(Data records)
import Mathlib
import HarnessLib
import Literature.Geometry.DiscreteGeometry.SphericalCodeHullEulerFormula

/-!
# Soft four-rings, endgame groundwork: the sides and diagonals of a quadrilateral facet

Support file for `SoftFourRings` (route `PricedLinkCensus`, sub-problem `Crystallization`),
endgame groundwork (evidence file §12.8).  For a finite set `X` of unit vectors of `ℝ³` with
`0 ∈ interior (conv X)` and a facet normal `c` with four tight points:

* `quad_facet_structure` : the tight set is enumerated by an injective `p : Fin 4 → ℝ³` such
  that the hull edges inside the facet are exactly the four consecutive pairs
  `{p k, p (k+1)}`, and the two diagonals `{p 0, p 2}`, `{p 1, p 3}` are not hull edges.
-/

namespace Summit.AtomisticToContinuum.Crystallization.Theorems

open Real RealInnerProductSpace Literature.Geometry.DiscreteGeometry

/-- **Structure of a quadrilateral facet.** -/
theorem quad_facet_structure {X : Finset (EuclideanSpace ℝ (Fin 3))} (hX1 : ∀ y ∈ X, ‖y‖ = 1)
    (h0 : (0 : EuclideanSpace ℝ (Fin 3)) ∈
      interior (convexHull ℝ (X : Set (EuclideanSpace ℝ (Fin 3)))))
    {c : EuclideanSpace ℝ (Fin 3)} (hcF : c ∈ facetNormals X) (h4 : (tightSet X c).card = 4) :
    ∃ p : Fin 4 → EuclideanSpace ℝ (Fin 3), Function.Injective p ∧
      (∀ k, p k ∈ tightSet X c) ∧ (∀ y ∈ tightSet X c, ∃ k, y = p k) ∧
      edgesOfFacet X c = {{p 0, p 1}, {p 1, p 2}, {p 2, p 3}, {p 3, p 0}} ∧
      ({p 0, p 2} : Finset (EuclideanSpace ℝ (Fin 3))) ∉ hullEdges X ∧
      ({p 1, p 3} : Finset (EuclideanSpace ℝ (Fin 3))) ∉ hullEdges X := by
  classical
  have hc := ne_zero_of_mem_facetNormals hX1 hcF
  set m := (facetAngles X c hc).card with hm
  set w := facetVertex X c hc with hw
  have hm4 : m = 4 := by rw [hm, card_facetAngles hX1 hc, h4]
  have hinj : ∀ a b, a < m → b < m → w a = w b → a = b := fun a b ha hb hab =>
    facetVertex_injOn hc (Finset.mem_coe.2 (Finset.mem_range.2 ha))
      (Finset.mem_coe.2 (Finset.mem_range.2 hb)) hab
  set p : Fin 4 → EuclideanSpace ℝ (Fin 3) := fun k => w k with hp
  have hpinj : Function.Injective p := by
    intro a b hab
    exact Fin.ext (hinj a b (by rw [hm4]; exact a.2) (by rw [hm4]; exact b.2) hab)
  have hpmem : ∀ k : Fin 4, p k ∈ tightSet X c := fun k =>
    facetVertex_mem hc (by rw [← hm, hm4]; exact k.2)
  have hpsurj : ∀ y ∈ tightSet X c, ∃ k : Fin 4, y = p k := by
    intro y hy
    obtain ⟨i, hi, hwy⟩ := exists_facetVertex_eq hX1 hc hy
    rw [← hm, hm4] at hi
    exact ⟨⟨i, hi⟩, hwy.symm⟩
  have hlt : ∀ k : Fin 4, (k : ℕ) < m := fun k => by rw [hm4]; exact k.2
  have hne : ∀ {a b : ℕ}, a < 4 → b < 4 → a ≠ b → w a ≠ w b := by
    intro a b ha hb hab h
    exact hab (hinj a b (by rw [hm4]; exact ha) (by rw [hm4]; exact hb) h)
  -- the sides are the consecutive pairs
  have hE : edgesOfFacet X c = {{w 0, w 1}, {w 1, w 2}, {w 2, w 3}, {w 3, w 0}} := by
    rw [edgesOfFacet_eq_image hX1 h0 hcF]
    change (Finset.range m).image (fun j => ({w j, w ((j + 1) % m)} : Finset _)) = _
    have hr : Finset.range 4 = {0, 1, 2, 3} := by decide
    rw [hm4, hr, Finset.image_insert, Finset.image_insert, Finset.image_insert,
      Finset.image_singleton]
  -- a diagonal is not a hull edge: it would be a fifth side
  have hdiag : ∀ {a b : ℕ}, a < 4 → b < 4 →
      (∀ S ∈ ({{w 0, w 1}, {w 1, w 2}, {w 2, w 3}, {w 3, w 0}} :
        Finset (Finset (EuclideanSpace ℝ (Fin 3)))), ({w a, w b} : Finset _) ≠ S) →
      ({w a, w b} : Finset (EuclideanSpace ℝ (Fin 3))) ∉ hullEdges X := by
    intro a b ha hb hS hH
    have hsub : ({w a, w b} : Finset (EuclideanSpace ℝ (Fin 3))) ⊆ tightSet X c := by
      intro y hy
      rw [Finset.mem_insert, Finset.mem_singleton] at hy
      rcases hy with rfl | rfl
      · exact facetVertex_mem hc (by rw [← hm, hm4]; exact ha)
      · exact facetVertex_mem hc (by rw [← hm, hm4]; exact hb)
    have hmem : ({w a, w b} : Finset (EuclideanSpace ℝ (Fin 3))) ∈ edgesOfFacet X c := by
      unfold edgesOfFacet
      exact Finset.mem_filter.2 ⟨hH, hsub⟩
    rw [hE] at hmem
    exact hS _ hmem rfl
  -- membership helper: `{x, y} = {u, u'}` puts `x` and `y` in `{u, u'}`
  have hpair : ∀ {x y u u' : EuclideanSpace ℝ (Fin 3)},
      ({x, y} : Finset (EuclideanSpace ℝ (Fin 3))) = {u, u'} →
        (x = u ∨ x = u') ∧ (y = u ∨ y = u') := by
    intro x y u u' h
    have hx : x ∈ ({u, u'} : Finset (EuclideanSpace ℝ (Fin 3))) := by
      rw [← h]; exact Finset.mem_insert_self _ _
    have hy : y ∈ ({u, u'} : Finset (EuclideanSpace ℝ (Fin 3))) := by
      rw [← h]; exact Finset.mem_insert_of_mem (Finset.mem_singleton_self _)
    rw [Finset.mem_insert, Finset.mem_singleton] at hx hy
    exact ⟨hx, hy⟩
  have h02 : ({w 0, w 2} : Finset (EuclideanSpace ℝ (Fin 3))) ∉ hullEdges X := by
    refine hdiag (by norm_num) (by norm_num) fun S hS hSe => ?_
    simp only [Finset.mem_insert, Finset.mem_singleton] at hS
    rcases hS with rfl | rfl | rfl | rfl
    · rcases (hpair hSe).2 with h | h
      · exact hne (by norm_num) (by norm_num) (by norm_num) h
      · exact hne (by norm_num) (by norm_num) (by norm_num) h
    · rcases (hpair hSe).1 with h | h
      · exact hne (by norm_num) (by norm_num) (by norm_num) h
      · exact hne (by norm_num) (by norm_num) (by norm_num) h
    · rcases (hpair hSe).1 with h | h
      · exact hne (by norm_num) (by norm_num) (by norm_num) h
      · exact hne (by norm_num) (by norm_num) (by norm_num) h
    · rcases (hpair hSe).2 with h | h
      · exact hne (by norm_num) (by norm_num) (by norm_num) h
      · exact hne (by norm_num) (by norm_num) (by norm_num) h
  have h13 : ({w 1, w 3} : Finset (EuclideanSpace ℝ (Fin 3))) ∉ hullEdges X := by
    refine hdiag (by norm_num) (by norm_num) fun S hS hSe => ?_
    simp only [Finset.mem_insert, Finset.mem_singleton] at hS
    rcases hS with rfl | rfl | rfl | rfl
    · rcases (hpair hSe).2 with h | h
      · exact hne (by norm_num) (by norm_num) (by norm_num) h
      · exact hne (by norm_num) (by norm_num) (by norm_num) h
    · rcases (hpair hSe).2 with h | h
      · exact hne (by norm_num) (by norm_num) (by norm_num) h
      · exact hne (by norm_num) (by norm_num) (by norm_num) h
    · rcases (hpair hSe).1 with h | h
      · exact hne (by norm_num) (by norm_num) (by norm_num) h
      · exact hne (by norm_num) (by norm_num) (by norm_num) h
    · rcases (hpair hSe).1 with h | h
      · exact hne (by norm_num) (by norm_num) (by norm_num) h
      · exact hne (by norm_num) (by norm_num) (by norm_num) h
  exact ⟨p, hpinj, hpmem, hpsurj, hE, h02, h13⟩

end Summit.AtomisticToContinuum.Crystallization.Theorems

### To do
Only lines with the word "pairs" are wanted, so copy each one from the records.

### Solution to the problem
  that the hull edges inside the facet are exactly the four consecutive pairs
  -- the sides are the consecutive pairs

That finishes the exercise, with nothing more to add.